import Summits.CriticalPhenomena.PercolationContinuityZ3.Theorems.PercExchangeRateTransportCriticalCurveRegular

/-!
# F3 WITNESS for the rung `IsoLeftMin` — line `iso_left_min` (fwd-rung G1 gen 7 over `CriticalCurveRegular`;
# crux K⁺ `SupercritExchangeUniformity`, stmt-CriticalPhenomena-16061; route `PercExchangeRateTransport`)

The rung is the `T = {p₃}` member (`p₃ = p_c(ℤ³)`) of the graded family `CurveLeftMinWithin T` := (floor
`CriticalCurveRegular`) ∧ (∀ t₀ ∈ T ∩ (0,1), ∃ lo ∈ (0,t₀), ∀ s ∈ [lo,t₀], J(t₀) ≤ J(s)), `J(t) = θ(p_c(t),t)`.
Specialising the parameter to `T := ∅` gives a statement that is literally the proved floor: the `example` below is
`by simpa using <floor>` from the seed `Cruxes.CriticalCurveRegular.Locmod.CriticalCurveRegular_proof` (item 16065),
and `curveLeftMinWithin_empty_iff` records `CurveLeftMinWithin ∅ ↔ CriticalCurveRegular`.
witness_regime: the label-coupled anisotropic bond family on `ℤ²×ℤ`, the isotropic level `t₀ = p₃`; nothing about the
VALUES of `θ` on the critical curve near the isotropic point is known (at `t = p₃` the value `J(p₃) = θ_{ℤ³}(p_c)` is
the sub-problem statement itself), and the order clause at `T = {p₃}` is not a consequence of the floor (forward kernel:
`floor_implies_rung` must not close).  Self-contained copy of the family (verbatim the `def`s of `Lines/iso_left_min.lean`,
separate namespace).
-/

namespace Summit.CriticalPhenomena.PercolationContinuityZ3.Cruxes.SupercritExchangeUniformity.LeftMin.Special

open Summit.CriticalPhenomena.PercolationContinuityZ3.Theses.PercExchangeRateTransport

/-- Verbatim copy of `LeftMin.CurveLeftMinWithin` (self-contained witness file). -/
def CurveLeftMinWithin (T : Set ℝ) : Prop :=
  let μ := Literature.Probability.Percolation.labelMeasure (Literature.Probability.LatticeModels.Site 3); let vert : Sym2 (Literature.Probability.LatticeModels.Site 3) → Prop := fun e => ∃ x : Literature.Probability.LatticeModels.Site 3, e = s(x, x + Pi.single (2 : Fin 3) 1); let cfg : ℝ → ℝ → (Sym2 (Literature.Probability.LatticeModels.Site 3) → ℝ) → Set (Sym2 (Literature.Probability.LatticeModels.Site 3)) := fun p t U => {e | e ∈ (Literature.Probability.LatticeModels.zdGraph 3).edgeSet ∧ ((vert e ∧ U e ≤ t) ∨ (¬ vert e ∧ U e ≤ p))}; let θ : ℝ → ℝ → ℝ := fun p t => μ.real {U | cfg p t U ∈ Literature.Probability.Percolation.percolatesAt (0 : Literature.Probability.LatticeModels.Site 3)}; let pc : ℝ → ℝ := fun t => sInf ({p : ℝ | 0 ≤ p ∧ p ≤ 1 ∧ 0 < θ p t} ∪ {1}); (ContinuousOn pc (Set.Ioo 0 1) ∧ ∀ t ∈ Set.Ioo (0 : ℝ) 1, 0 < pc t ∧ pc t < 1) ∧ ∀ t₀ ∈ T, t₀ ∈ Set.Ioo (0 : ℝ) 1 → ∃ lo : ℝ, 0 < lo ∧ lo < t₀ ∧ ∀ s ∈ Set.Icc lo t₀, θ (pc t₀) t₀ ≤ θ (pc s) s

/-- Verbatim copy of `LeftMin.IsoLeftMin`: the rung, `T = {p₃}`. -/
def IsoLeftMin : Prop := CurveLeftMinWithin {Literature.Probability.Percolation.criticalProb (Literature.Probability.LatticeModels.zdGraph 3) (0 : Literature.Probability.LatticeModels.Site 3)}

/-- **F3 witness: the floor is the `T = ∅` instance of the family**, by `simpa` from the seed. -/
example : CurveLeftMinWithin ∅ := by
  simpa [CurveLeftMinWithin, CriticalCurveRegular] using
    Summit.CriticalPhenomena.PercolationContinuityZ3.Cruxes.CriticalCurveRegular.Locmod.CriticalCurveRegular_proof

/-- The same as a named theorem with a two-line term. -/
theorem curveLeftMinWithin_floor : CurveLeftMinWithin ∅ := by
  unfold CurveLeftMinWithin
  exact ⟨Summit.CriticalPhenomena.PercolationContinuityZ3.Cruxes.CriticalCurveRegular.Locmod.CriticalCurveRegular_proof,
    fun t ht _ => (Set.notMem_empty t ht).elim⟩

/-- … and the floor is literally the `T = ∅` member (both directions). -/
theorem curveLeftMinWithin_empty_iff : CurveLeftMinWithin ∅ ↔ CriticalCurveRegular := by
  unfold CurveLeftMinWithin CriticalCurveRegular
  exact ⟨fun h => h.1, fun h => ⟨h, fun t ht _ => (Set.notMem_empty t ht).elim⟩⟩

/-- The family is antitone in `T`; in particular the rung hands back the floor. -/
theorem curveLeftMinWithin_mono {T T' : Set ℝ} (h : T ⊆ T') : CurveLeftMinWithin T' → CurveLeftMinWithin T := by
  unfold CurveLeftMinWithin
  intro h'
  exact ⟨h'.1, fun t ht => h'.2 t (h ht)⟩

theorem floor_of_rung : IsoLeftMin → CriticalCurveRegular := fun h =>
  curveLeftMinWithin_empty_iff.1 (curveLeftMinWithin_mono (Set.empty_subset _) h)

end Summit.CriticalPhenomena.PercolationContinuityZ3.Cruxes.SupercritExchangeUniformity.LeftMin.Special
---
*Task to carry out*:
Go through the listing above. Show each line where the word "seed" is found.

*Response area*:
`by simpa using <floor>` from the seed `Cruxes.CriticalCurveRegular.Locmod.CriticalCurveRegular_proof` (item 16065),
/-- **F3 witness: the floor is the `T = ∅` instance of the family**, by `simpa` from the seed. -/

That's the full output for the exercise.